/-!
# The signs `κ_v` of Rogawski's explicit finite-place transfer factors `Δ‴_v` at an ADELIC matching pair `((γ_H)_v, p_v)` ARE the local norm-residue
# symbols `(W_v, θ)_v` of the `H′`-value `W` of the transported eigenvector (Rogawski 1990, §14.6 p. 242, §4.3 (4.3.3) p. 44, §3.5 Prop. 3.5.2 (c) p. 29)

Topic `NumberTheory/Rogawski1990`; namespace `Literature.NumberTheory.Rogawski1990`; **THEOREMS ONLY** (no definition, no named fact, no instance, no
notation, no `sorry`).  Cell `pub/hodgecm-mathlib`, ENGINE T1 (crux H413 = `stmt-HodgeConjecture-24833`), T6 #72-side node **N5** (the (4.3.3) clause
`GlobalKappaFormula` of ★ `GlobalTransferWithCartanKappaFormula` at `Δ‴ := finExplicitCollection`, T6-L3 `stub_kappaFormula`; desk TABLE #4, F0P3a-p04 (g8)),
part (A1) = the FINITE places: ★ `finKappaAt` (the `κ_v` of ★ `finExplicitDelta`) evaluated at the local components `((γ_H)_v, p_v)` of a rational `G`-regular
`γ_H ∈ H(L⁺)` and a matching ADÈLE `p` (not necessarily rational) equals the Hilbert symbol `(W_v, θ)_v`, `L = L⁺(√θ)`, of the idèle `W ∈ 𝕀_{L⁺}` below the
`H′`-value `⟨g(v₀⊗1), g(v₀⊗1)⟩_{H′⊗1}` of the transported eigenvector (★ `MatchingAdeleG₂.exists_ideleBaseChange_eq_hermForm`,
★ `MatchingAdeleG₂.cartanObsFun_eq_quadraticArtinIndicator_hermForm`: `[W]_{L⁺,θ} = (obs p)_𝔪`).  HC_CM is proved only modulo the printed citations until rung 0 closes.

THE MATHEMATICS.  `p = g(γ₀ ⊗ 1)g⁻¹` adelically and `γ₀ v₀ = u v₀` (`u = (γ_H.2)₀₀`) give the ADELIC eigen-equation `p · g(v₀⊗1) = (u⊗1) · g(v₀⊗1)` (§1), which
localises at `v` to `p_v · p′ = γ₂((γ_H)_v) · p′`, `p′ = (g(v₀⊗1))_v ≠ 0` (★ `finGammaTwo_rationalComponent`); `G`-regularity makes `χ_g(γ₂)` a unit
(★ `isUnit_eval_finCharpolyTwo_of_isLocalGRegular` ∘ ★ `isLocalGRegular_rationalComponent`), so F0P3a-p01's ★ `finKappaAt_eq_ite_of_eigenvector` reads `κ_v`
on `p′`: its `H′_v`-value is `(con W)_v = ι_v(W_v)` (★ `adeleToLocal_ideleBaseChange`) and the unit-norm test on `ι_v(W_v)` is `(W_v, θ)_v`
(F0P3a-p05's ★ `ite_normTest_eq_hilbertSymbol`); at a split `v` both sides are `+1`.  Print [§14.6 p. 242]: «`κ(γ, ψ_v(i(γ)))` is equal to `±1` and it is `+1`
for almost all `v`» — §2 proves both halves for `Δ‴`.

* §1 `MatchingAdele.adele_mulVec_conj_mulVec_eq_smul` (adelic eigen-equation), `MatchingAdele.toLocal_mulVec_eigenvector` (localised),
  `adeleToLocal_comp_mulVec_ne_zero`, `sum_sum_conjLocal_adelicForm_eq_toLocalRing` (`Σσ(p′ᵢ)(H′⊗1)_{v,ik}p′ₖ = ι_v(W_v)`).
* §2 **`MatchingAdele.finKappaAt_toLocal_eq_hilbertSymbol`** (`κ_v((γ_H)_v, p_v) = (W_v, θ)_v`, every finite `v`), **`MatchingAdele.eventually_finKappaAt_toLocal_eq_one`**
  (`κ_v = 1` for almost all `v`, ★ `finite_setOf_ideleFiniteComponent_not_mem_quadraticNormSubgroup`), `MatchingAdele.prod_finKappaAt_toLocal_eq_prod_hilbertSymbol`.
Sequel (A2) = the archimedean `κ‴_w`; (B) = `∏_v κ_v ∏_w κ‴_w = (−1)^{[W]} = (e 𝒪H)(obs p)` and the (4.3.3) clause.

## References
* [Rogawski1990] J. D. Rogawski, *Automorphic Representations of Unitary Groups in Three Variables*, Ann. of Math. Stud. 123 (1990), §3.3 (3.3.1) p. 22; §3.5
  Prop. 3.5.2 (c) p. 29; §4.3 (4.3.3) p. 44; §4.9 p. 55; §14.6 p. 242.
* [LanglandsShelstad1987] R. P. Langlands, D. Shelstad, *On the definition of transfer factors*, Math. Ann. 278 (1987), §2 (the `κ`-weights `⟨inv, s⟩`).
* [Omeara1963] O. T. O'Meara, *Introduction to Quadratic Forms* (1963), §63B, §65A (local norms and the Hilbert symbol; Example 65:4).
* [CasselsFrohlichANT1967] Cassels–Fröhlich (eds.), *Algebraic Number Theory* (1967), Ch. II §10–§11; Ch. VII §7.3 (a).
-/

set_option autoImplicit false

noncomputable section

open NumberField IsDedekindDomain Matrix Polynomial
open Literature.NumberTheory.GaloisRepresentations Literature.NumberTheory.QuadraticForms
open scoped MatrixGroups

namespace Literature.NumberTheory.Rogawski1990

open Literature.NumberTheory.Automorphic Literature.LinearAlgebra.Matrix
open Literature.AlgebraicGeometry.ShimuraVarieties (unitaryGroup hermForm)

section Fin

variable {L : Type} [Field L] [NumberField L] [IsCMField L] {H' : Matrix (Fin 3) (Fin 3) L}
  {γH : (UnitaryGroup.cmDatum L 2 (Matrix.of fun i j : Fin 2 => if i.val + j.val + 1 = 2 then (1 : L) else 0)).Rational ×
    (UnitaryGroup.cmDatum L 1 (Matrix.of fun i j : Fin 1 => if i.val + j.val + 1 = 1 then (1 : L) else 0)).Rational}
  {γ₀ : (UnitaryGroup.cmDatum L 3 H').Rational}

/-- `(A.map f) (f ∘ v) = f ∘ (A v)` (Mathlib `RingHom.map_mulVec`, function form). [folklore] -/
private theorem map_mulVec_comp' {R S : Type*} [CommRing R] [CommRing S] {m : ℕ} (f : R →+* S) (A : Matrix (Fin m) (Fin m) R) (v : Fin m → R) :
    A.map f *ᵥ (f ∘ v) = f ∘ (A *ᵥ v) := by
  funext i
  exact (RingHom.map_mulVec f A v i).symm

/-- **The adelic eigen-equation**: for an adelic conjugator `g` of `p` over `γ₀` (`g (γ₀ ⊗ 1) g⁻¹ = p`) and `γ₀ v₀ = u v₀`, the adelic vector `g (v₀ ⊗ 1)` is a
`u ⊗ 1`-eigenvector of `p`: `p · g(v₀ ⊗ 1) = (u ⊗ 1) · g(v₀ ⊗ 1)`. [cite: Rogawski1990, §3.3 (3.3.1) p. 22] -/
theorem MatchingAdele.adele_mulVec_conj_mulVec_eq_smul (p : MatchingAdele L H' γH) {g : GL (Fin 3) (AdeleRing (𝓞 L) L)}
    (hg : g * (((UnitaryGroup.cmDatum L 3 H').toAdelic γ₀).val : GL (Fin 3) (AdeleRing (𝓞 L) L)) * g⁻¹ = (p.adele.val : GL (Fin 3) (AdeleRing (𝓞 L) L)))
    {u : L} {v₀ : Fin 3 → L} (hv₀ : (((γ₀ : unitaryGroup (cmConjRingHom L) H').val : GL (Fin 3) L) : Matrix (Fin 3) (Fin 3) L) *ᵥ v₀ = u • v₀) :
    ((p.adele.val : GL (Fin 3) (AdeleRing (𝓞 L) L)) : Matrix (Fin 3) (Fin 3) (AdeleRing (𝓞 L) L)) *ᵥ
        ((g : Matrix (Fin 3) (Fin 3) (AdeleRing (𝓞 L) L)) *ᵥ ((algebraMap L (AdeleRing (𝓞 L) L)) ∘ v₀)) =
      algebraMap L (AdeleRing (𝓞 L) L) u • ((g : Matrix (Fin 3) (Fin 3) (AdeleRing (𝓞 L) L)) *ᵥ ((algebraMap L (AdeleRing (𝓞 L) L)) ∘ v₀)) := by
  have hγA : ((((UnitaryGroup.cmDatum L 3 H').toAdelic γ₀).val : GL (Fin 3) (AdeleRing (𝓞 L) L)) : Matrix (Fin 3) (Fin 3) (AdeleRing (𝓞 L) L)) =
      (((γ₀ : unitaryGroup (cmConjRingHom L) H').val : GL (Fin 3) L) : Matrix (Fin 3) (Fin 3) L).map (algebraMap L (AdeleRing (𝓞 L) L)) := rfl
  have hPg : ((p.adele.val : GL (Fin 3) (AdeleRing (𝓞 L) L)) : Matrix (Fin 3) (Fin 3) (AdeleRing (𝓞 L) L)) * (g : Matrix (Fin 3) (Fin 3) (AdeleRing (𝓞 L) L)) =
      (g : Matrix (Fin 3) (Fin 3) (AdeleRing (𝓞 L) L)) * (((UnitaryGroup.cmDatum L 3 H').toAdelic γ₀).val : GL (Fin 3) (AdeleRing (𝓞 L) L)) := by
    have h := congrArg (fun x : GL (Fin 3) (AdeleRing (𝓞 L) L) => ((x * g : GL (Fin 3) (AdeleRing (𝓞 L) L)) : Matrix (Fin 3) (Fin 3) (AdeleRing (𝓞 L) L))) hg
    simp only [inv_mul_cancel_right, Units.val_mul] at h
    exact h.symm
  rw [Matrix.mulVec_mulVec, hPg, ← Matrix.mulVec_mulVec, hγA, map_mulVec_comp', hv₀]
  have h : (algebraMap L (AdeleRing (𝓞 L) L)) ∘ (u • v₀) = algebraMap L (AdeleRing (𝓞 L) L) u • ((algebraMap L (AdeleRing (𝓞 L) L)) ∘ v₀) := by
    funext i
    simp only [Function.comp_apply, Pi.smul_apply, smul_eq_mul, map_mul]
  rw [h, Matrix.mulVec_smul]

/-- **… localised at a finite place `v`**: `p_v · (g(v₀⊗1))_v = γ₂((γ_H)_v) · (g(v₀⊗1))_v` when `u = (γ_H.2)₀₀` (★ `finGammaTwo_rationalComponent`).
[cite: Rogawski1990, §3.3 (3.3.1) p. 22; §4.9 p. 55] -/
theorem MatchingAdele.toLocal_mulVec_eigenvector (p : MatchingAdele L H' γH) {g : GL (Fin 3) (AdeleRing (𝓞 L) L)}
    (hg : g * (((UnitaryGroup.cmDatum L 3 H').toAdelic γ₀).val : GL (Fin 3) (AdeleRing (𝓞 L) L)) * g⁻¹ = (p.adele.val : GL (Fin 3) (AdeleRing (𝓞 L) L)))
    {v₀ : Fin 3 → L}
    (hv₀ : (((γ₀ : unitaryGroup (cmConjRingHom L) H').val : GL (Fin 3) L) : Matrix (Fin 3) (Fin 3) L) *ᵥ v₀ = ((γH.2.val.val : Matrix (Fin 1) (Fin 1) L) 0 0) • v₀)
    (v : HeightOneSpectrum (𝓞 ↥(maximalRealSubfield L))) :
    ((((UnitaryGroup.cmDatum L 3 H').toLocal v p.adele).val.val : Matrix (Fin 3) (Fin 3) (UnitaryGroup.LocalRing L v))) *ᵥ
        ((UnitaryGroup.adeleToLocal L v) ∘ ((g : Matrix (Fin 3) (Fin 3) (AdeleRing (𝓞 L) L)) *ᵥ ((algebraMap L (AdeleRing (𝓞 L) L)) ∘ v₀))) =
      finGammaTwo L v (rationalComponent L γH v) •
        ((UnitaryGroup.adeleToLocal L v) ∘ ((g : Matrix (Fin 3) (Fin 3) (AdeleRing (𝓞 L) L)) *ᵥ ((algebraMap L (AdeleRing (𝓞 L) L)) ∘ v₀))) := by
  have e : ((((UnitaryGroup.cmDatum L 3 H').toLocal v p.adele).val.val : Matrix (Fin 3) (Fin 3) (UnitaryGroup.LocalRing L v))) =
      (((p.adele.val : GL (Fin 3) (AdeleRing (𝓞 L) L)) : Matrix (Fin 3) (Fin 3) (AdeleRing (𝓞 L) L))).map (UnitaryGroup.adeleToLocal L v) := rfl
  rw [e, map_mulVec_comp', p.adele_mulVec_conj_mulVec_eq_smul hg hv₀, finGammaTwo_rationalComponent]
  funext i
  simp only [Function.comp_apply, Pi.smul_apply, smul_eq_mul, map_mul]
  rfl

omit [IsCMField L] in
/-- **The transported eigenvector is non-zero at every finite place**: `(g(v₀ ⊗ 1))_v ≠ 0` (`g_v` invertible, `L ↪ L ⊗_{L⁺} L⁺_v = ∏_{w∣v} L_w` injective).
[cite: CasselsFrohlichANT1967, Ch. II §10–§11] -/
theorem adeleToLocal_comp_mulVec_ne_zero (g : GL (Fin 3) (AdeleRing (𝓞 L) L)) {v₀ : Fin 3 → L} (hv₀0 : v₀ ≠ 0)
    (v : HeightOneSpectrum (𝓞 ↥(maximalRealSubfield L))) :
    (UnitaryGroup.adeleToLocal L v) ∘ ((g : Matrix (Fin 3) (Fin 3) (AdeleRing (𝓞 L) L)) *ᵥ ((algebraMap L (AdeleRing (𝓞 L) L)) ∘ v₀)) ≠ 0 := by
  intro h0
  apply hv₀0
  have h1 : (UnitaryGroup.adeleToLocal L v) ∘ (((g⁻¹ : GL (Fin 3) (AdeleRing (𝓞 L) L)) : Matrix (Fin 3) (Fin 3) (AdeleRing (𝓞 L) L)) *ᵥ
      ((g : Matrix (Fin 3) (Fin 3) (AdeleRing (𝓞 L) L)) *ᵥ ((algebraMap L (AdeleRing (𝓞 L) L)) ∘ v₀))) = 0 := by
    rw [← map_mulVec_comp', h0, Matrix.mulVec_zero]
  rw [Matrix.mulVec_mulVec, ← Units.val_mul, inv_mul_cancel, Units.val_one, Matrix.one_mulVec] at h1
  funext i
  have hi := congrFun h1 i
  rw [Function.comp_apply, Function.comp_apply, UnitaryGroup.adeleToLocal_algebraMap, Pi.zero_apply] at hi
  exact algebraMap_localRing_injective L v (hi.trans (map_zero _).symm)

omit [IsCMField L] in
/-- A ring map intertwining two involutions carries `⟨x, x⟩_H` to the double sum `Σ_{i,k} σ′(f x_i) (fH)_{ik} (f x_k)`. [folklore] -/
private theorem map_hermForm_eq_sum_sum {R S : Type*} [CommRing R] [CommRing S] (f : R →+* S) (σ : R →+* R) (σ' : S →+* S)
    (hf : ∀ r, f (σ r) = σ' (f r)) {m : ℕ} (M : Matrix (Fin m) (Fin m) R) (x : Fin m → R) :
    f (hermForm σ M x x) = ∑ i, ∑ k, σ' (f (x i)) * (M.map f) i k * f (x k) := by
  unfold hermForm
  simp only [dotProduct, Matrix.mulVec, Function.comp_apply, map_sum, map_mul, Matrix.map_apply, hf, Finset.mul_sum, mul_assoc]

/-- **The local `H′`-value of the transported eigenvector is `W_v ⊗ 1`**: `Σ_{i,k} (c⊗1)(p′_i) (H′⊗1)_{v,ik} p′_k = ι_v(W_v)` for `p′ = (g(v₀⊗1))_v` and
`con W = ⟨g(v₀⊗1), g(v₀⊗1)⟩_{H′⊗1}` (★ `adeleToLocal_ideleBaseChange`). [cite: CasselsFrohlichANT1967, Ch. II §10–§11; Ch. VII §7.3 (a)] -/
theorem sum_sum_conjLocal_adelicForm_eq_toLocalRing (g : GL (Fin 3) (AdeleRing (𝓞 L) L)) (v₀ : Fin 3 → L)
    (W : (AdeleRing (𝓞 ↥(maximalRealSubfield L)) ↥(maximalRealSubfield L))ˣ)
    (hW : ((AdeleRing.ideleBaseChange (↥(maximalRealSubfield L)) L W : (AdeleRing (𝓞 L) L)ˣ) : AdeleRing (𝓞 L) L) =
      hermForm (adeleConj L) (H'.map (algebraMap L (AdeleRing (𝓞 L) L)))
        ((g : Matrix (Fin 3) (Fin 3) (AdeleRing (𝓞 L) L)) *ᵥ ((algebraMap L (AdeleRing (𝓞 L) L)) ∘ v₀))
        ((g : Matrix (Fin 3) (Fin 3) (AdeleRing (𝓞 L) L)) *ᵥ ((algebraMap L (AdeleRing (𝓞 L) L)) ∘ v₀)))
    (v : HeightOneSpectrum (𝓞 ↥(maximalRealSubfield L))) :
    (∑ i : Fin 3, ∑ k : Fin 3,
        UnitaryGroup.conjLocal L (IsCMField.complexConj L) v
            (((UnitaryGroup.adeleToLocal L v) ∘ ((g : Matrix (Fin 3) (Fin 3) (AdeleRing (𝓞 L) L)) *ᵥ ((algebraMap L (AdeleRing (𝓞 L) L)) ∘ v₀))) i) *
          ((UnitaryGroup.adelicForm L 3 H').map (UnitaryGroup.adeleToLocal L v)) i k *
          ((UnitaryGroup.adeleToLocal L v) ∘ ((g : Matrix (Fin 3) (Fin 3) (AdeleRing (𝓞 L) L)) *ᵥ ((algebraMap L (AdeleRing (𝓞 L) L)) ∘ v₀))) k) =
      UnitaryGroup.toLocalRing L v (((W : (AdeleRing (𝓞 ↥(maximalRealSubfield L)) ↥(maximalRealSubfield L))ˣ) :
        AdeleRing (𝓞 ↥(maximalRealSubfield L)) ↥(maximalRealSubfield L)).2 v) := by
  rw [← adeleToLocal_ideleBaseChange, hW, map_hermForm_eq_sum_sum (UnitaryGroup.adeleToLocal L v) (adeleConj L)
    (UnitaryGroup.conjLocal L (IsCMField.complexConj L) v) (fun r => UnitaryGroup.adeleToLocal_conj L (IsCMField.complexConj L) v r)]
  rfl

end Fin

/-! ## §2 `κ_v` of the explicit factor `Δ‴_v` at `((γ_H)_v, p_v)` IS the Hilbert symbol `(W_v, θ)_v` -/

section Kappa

------------

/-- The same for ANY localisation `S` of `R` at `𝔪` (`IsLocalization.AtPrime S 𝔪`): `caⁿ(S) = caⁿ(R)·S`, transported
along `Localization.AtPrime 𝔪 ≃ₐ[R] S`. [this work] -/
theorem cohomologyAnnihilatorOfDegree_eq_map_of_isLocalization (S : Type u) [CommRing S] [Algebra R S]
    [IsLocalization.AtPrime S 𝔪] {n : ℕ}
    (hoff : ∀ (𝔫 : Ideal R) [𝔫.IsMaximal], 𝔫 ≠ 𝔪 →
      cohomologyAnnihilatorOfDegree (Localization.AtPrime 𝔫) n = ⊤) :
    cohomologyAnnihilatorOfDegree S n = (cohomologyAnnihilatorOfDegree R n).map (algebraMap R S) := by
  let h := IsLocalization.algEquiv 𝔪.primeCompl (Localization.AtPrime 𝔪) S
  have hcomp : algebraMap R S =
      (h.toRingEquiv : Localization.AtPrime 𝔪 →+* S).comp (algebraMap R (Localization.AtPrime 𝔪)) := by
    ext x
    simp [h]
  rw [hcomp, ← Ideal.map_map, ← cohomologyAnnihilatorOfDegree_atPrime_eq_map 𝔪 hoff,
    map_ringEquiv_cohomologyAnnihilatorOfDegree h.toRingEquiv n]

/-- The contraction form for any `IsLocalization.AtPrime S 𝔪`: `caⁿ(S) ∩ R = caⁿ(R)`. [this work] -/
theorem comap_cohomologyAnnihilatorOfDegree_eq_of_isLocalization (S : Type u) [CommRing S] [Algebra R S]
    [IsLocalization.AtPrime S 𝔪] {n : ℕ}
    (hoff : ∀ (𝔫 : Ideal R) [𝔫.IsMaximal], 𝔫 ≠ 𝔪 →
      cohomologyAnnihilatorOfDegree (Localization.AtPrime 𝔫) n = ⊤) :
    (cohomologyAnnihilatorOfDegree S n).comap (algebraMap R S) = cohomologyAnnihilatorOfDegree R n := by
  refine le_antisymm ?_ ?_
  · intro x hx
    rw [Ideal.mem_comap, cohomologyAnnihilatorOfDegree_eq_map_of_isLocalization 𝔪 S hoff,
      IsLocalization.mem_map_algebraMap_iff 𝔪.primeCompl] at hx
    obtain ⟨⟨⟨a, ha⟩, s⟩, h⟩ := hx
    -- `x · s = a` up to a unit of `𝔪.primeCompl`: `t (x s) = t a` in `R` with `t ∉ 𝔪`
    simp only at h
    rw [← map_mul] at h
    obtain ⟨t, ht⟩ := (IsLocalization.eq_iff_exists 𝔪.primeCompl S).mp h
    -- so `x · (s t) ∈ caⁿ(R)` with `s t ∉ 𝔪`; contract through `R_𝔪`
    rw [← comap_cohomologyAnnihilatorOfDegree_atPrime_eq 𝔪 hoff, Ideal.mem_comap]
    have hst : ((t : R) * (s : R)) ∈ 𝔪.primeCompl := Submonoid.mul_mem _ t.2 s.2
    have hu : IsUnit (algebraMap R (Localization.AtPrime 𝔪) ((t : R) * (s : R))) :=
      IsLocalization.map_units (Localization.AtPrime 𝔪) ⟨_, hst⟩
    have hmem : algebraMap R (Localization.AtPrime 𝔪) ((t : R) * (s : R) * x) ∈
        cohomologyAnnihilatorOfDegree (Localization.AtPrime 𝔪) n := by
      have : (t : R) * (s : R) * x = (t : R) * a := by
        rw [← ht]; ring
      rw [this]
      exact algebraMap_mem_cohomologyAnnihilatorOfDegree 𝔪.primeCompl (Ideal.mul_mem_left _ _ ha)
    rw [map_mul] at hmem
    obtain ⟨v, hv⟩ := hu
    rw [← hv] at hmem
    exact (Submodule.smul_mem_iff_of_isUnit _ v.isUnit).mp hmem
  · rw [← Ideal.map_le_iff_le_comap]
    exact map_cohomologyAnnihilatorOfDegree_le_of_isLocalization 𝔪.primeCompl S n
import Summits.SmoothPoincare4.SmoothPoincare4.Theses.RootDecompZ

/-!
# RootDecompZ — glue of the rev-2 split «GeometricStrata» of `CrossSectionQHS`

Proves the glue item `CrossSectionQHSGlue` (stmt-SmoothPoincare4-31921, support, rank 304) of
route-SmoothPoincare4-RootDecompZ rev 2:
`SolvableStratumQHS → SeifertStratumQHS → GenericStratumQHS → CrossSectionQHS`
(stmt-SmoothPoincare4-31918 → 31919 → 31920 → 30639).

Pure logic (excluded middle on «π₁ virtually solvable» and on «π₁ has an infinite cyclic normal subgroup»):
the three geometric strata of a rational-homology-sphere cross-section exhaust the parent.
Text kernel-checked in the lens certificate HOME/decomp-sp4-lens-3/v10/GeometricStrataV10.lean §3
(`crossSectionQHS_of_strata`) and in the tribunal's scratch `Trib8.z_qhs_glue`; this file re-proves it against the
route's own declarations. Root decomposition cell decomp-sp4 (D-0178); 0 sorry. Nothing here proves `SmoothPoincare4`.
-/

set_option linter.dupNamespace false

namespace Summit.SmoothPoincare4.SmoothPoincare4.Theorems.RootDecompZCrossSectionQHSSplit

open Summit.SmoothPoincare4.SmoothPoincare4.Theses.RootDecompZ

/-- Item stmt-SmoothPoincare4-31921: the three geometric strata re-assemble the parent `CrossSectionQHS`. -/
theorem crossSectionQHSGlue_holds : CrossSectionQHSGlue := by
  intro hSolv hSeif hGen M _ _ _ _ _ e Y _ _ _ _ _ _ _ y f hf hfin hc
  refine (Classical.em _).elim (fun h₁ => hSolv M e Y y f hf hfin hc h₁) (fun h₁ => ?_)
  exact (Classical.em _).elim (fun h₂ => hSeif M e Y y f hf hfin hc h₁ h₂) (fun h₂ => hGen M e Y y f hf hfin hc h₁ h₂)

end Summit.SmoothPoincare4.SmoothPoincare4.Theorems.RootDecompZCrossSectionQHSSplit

------------

▸ Instructions to follow
Everything from the line with "rw [h, Matrix.mulVec_smul]" through the line with "L)) ∘ v₀))) := by" should be written out exactly as it appears above, end lines included, and nothing outside that range.

▸ Answer for the task
  rw [h, Matrix.mulVec_smul]

/-- **… localised at a finite place `v`**: `p_v · (g(v₀⊗1))_v = γ₂((γ_H)_v) · (g(v₀⊗1))_v` when `u = (γ_H.2)₀₀` (★ `finGammaTwo_rationalComponent`).
[cite: Rogawski1990, §3.3 (3.3.1) p. 22; §4.9 p. 55] -/
theorem MatchingAdele.toLocal_mulVec_eigenvector (p : MatchingAdele L H' γH) {g : GL (Fin 3) (AdeleRing (𝓞 L) L)}
    (hg : g * (((UnitaryGroup.cmDatum L 3 H').toAdelic γ₀).val : GL (Fin 3) (AdeleRing (𝓞 L) L)) * g⁻¹ = (p.adele.val : GL (Fin 3) (AdeleRing (𝓞 L) L)))
    {v₀ : Fin 3 → L}
    (hv₀ : (((γ₀ : unitaryGroup (cmConjRingHom L) H').val : GL (Fin 3) L) : Matrix (Fin 3) (Fin 3) L) *ᵥ v₀ = ((γH.2.val.val : Matrix (Fin 1) (Fin 1) L) 0 0) • v₀)
    (v : HeightOneSpectrum (𝓞 ↥(maximalRealSubfield L))) :
    ((((UnitaryGroup.cmDatum L 3 H').toLocal v p.adele).val.val : Matrix (Fin 3) (Fin 3) (UnitaryGroup.LocalRing L v))) *ᵥ
        ((UnitaryGroup.adeleToLocal L v) ∘ ((g : Matrix (Fin 3) (Fin 3) (AdeleRing (𝓞 L) L)) *ᵥ ((algebraMap L (AdeleRing (𝓞 L) L)) ∘ v₀))) =
      finGammaTwo L v (rationalComponent L γH v) •
        ((UnitaryGroup.adeleToLocal L v) ∘ ((g : Matrix (Fin 3) (Fin 3) (AdeleRing (𝓞 L) L)) *ᵥ ((algebraMap L (AdeleRing (𝓞 L) L)) ∘ v₀))) := by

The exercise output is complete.